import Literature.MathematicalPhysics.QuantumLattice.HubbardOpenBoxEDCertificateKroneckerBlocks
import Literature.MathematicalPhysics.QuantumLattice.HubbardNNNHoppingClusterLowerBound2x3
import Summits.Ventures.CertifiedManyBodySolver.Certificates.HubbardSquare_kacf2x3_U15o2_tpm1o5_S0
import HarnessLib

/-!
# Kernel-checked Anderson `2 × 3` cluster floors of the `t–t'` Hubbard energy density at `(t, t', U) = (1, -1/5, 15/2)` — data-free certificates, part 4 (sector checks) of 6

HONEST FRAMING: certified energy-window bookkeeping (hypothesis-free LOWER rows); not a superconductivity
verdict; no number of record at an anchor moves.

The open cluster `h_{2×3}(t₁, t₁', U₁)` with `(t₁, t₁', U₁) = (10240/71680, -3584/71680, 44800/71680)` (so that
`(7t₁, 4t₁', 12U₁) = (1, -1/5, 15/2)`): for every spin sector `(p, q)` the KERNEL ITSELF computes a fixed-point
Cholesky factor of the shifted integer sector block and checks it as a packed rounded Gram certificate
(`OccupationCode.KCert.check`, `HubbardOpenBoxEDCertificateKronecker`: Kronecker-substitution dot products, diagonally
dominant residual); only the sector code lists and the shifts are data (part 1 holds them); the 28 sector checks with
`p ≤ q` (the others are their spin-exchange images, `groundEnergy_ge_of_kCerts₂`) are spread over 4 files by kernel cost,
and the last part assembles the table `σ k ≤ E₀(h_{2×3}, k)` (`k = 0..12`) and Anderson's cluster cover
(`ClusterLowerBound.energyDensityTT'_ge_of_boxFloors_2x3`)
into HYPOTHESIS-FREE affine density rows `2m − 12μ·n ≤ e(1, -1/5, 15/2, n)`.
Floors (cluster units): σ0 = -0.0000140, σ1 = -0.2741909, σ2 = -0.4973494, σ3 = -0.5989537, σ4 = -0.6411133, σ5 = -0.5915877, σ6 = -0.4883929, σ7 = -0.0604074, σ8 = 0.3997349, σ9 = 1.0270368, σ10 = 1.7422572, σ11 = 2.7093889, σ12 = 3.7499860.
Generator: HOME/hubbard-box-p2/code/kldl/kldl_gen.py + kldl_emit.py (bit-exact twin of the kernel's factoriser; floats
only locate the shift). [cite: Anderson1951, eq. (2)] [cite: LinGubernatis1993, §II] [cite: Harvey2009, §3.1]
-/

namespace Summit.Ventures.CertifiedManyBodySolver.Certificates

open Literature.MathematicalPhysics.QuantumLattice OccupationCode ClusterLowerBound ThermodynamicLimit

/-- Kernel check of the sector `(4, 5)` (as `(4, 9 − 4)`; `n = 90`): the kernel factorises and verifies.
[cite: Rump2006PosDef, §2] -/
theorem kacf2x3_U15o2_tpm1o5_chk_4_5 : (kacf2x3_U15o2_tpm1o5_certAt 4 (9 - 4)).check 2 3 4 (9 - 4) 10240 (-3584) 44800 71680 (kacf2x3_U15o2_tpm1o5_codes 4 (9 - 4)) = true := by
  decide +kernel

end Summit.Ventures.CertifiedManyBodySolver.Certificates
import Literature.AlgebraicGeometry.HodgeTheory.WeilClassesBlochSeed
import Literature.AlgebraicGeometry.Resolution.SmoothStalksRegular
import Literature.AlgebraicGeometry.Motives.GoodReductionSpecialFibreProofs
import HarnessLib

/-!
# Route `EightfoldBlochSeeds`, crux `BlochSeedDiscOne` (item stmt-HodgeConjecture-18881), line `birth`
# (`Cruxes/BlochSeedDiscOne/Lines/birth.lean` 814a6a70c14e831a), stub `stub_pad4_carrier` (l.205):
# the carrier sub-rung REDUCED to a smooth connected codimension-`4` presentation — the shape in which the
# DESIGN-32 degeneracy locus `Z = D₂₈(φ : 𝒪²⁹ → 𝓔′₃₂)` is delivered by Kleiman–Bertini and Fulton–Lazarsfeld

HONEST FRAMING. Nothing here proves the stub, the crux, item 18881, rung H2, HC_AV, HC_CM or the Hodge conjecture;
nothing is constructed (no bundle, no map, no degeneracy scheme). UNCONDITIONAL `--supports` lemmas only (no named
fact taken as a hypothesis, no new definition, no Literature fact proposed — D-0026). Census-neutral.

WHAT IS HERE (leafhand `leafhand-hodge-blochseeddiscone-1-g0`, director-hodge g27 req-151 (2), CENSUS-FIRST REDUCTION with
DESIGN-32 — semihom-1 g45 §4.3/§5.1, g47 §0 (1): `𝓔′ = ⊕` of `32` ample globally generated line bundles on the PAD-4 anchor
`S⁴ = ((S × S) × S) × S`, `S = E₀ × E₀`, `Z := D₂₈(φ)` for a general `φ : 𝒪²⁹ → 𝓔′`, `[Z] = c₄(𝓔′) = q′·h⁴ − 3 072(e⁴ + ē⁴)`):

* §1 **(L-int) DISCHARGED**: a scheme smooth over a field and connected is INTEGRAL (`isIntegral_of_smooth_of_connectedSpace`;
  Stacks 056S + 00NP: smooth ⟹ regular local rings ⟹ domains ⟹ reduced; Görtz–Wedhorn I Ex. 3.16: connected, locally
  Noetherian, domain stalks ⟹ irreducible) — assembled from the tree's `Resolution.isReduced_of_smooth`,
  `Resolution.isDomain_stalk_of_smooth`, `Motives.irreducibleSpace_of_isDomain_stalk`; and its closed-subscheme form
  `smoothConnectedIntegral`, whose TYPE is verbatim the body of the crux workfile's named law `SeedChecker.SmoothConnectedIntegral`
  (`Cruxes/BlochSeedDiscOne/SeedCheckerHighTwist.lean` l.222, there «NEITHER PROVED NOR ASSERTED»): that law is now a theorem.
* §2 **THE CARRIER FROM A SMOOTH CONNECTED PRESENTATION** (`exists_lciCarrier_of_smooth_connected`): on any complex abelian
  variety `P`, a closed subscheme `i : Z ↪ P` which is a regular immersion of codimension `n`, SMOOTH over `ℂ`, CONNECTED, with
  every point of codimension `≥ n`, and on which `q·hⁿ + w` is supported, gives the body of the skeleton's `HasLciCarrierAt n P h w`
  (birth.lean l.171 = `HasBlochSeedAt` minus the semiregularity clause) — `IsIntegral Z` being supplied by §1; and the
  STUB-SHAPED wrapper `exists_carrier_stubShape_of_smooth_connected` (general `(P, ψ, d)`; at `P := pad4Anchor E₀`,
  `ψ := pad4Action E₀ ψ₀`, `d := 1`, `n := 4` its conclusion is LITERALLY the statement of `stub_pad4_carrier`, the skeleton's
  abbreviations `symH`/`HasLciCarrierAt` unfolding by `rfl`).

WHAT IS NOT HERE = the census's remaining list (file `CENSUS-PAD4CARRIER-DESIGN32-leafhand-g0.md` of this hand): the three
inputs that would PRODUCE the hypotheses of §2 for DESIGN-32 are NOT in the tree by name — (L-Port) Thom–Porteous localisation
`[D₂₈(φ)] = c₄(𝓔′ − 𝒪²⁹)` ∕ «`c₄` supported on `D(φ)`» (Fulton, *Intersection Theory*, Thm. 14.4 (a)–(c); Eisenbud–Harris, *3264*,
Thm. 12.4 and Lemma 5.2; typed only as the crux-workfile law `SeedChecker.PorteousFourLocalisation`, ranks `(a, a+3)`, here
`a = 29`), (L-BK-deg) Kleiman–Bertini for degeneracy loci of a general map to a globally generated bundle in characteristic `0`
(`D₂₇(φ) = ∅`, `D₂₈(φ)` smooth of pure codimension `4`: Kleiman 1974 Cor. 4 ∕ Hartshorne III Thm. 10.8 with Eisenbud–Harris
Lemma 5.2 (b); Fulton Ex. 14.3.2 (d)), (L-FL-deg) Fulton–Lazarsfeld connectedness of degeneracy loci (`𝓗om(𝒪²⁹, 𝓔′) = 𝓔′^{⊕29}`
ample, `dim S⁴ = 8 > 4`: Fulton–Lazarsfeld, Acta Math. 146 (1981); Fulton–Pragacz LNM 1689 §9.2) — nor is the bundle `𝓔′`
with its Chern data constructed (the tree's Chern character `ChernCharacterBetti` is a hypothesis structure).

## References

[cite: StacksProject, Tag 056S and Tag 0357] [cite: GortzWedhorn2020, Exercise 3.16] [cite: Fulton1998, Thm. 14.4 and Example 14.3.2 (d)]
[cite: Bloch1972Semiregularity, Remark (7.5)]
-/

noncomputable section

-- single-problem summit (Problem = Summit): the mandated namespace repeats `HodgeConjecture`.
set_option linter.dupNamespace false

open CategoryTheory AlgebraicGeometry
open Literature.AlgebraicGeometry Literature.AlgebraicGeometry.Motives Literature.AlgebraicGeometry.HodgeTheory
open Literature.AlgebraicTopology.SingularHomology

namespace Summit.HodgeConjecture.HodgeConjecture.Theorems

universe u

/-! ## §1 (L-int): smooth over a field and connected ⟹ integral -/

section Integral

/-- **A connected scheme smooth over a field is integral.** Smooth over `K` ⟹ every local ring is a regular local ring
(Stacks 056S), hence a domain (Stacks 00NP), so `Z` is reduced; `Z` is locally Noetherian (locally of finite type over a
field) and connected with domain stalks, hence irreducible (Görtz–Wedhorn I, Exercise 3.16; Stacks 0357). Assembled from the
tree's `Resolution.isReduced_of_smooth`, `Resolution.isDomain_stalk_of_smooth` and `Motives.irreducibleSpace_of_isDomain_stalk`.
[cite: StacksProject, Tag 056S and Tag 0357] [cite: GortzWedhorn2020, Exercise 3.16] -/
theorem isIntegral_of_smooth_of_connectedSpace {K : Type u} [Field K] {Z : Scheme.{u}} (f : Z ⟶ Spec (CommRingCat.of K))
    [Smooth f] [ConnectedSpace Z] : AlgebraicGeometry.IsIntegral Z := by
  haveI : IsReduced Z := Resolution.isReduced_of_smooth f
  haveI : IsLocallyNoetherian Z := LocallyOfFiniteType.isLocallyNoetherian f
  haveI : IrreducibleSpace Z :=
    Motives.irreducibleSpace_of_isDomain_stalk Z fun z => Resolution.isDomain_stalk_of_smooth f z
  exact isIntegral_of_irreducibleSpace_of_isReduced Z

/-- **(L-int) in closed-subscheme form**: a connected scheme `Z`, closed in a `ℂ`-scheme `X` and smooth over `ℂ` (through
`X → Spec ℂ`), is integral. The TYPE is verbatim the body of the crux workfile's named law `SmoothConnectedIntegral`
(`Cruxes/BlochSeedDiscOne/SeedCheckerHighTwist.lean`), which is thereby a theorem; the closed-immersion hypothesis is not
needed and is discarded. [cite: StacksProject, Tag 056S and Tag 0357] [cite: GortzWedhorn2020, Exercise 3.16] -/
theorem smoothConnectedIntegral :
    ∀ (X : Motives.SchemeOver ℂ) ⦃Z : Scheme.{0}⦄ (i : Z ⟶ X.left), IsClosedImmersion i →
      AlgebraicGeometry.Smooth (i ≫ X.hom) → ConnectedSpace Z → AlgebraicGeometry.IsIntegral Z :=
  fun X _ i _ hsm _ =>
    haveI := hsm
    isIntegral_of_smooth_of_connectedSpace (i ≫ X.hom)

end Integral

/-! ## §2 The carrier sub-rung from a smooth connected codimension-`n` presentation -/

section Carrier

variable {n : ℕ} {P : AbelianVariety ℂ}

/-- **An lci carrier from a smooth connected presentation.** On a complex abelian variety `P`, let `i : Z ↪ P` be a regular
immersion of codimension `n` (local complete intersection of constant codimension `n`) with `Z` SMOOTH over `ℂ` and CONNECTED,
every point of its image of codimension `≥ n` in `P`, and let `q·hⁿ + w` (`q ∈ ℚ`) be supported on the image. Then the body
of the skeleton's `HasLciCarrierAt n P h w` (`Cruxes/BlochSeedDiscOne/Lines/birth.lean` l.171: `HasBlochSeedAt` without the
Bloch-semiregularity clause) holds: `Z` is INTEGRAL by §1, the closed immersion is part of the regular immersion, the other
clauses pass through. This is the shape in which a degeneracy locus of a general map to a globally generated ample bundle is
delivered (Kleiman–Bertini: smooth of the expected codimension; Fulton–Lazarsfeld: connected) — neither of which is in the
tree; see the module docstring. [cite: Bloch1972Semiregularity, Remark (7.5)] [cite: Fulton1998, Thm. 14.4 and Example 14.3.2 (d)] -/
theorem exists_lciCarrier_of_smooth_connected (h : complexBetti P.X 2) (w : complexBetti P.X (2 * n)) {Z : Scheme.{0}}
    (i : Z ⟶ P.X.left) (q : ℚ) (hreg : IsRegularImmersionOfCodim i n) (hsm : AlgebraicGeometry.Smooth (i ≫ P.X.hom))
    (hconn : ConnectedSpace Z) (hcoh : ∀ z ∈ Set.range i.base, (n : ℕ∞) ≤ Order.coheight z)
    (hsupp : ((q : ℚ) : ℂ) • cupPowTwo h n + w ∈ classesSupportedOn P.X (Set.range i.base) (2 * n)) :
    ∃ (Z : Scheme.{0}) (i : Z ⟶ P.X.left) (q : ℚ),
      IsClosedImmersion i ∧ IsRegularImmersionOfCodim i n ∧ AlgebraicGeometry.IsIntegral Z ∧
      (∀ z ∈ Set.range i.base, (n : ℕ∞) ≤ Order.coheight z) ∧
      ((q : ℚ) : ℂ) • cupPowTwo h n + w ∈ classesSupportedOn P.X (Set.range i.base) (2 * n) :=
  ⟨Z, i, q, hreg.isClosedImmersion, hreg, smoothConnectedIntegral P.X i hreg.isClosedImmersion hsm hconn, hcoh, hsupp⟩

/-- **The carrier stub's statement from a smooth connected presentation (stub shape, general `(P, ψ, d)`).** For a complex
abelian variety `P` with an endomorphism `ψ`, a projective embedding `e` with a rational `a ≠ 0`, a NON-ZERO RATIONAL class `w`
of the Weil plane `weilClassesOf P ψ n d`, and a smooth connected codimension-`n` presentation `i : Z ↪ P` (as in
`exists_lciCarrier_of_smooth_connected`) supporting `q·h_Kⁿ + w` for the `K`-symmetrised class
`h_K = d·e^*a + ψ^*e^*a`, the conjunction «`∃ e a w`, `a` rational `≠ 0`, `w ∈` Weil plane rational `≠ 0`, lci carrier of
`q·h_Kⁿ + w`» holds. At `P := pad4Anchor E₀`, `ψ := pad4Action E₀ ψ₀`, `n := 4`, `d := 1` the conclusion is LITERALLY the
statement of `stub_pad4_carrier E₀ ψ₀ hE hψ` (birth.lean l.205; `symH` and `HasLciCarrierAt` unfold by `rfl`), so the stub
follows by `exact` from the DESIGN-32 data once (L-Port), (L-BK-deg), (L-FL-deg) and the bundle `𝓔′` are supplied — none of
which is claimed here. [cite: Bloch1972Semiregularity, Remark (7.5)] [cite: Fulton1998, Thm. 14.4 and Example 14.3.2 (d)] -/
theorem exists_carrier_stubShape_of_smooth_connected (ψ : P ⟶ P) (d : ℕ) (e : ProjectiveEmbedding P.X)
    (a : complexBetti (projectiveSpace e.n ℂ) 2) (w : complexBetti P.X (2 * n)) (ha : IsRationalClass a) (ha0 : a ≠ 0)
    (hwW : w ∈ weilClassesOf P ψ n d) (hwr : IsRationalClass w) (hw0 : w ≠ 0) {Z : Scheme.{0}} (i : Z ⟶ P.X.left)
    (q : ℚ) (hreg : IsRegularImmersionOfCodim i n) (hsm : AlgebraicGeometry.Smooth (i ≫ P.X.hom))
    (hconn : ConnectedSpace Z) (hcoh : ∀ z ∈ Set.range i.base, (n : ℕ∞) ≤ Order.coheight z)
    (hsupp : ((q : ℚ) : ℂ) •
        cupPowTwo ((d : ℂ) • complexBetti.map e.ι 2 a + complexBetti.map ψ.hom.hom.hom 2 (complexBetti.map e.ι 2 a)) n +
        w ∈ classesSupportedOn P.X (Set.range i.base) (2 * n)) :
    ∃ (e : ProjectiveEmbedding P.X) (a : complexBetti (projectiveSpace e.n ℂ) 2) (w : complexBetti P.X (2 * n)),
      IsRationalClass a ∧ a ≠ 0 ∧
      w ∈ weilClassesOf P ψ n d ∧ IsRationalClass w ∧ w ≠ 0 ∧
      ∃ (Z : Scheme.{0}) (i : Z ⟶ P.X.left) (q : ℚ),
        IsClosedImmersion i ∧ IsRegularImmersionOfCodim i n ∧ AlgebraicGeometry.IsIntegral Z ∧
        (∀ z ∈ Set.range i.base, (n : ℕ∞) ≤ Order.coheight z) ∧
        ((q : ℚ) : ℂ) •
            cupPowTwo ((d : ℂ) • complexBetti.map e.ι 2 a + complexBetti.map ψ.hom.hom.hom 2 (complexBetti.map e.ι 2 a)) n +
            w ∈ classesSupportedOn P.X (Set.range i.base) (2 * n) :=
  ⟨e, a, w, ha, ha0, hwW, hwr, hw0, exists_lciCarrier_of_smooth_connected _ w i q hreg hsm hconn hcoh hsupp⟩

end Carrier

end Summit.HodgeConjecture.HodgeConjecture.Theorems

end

^^^^^^^^

● The problem: Output the lines above between the one holding "DISCHARGED**: a scheme" and the one holding "Theory*, Thm. 14.4", inclusive, with nothing before or after them.

● Answer:
* §1 **(L-int) DISCHARGED**: a scheme smooth over a field and connected is INTEGRAL (`isIntegral_of_smooth_of_connectedSpace`;
  Stacks 056S + 00NP: smooth ⟹ regular local rings ⟹ domains ⟹ reduced; Görtz–Wedhorn I Ex. 3.16: connected, locally
  Noetherian, domain stalks ⟹ irreducible) — assembled from the tree's `Resolution.isReduced_of_smooth`,
  `Resolution.isDomain_stalk_of_smooth`, `Motives.irreducibleSpace_of_isDomain_stalk`; and its closed-subscheme form
  `smoothConnectedIntegral`, whose TYPE is verbatim the body of the crux workfile's named law `SeedChecker.SmoothConnectedIntegral`
  (`Cruxes/BlochSeedDiscOne/SeedCheckerHighTwist.lean` l.222, there «NEITHER PROVED NOR ASSERTED»): that law is now a theorem.
* §2 **THE CARRIER FROM A SMOOTH CONNECTED PRESENTATION** (`exists_lciCarrier_of_smooth_connected`): on any complex abelian
  variety `P`, a closed subscheme `i : Z ↪ P` which is a regular immersion of codimension `n`, SMOOTH over `ℂ`, CONNECTED, with
  every point of codimension `≥ n`, and on which `q·hⁿ + w` is supported, gives the body of the skeleton's `HasLciCarrierAt n P h w`
  (birth.lean l.171 = `HasBlochSeedAt` minus the semiregularity clause) — `IsIntegral Z` being supplied by §1; and the
  STUB-SHAPED wrapper `exists_carrier_stubShape_of_smooth_connected` (general `(P, ψ, d)`; at `P := pad4Anchor E₀`,
  `ψ := pad4Action E₀ ψ₀`, `d := 1`, `n := 4` its conclusion is LITERALLY the statement of `stub_pad4_carrier`, the skeleton's
  abbreviations `symH`/`HasLciCarrierAt` unfolding by `rfl`).

WHAT IS NOT HERE = the census's remaining list (file `CENSUS-PAD4CARRIER-DESIGN32-leafhand-g0.md` of this hand): the three
inputs that would PRODUCE the hypotheses of §2 for DESIGN-32 are NOT in the tree by name — (L-Port) Thom–Porteous localisation
`[D₂₈(φ)] = c₄(𝓔′ − 𝒪²⁹)` ∕ «`c₄` supported on `D(φ)`» (Fulton, *Intersection Theory*, Thm. 14.4 (a)–(c); Eisenbud–Harris, *3264*,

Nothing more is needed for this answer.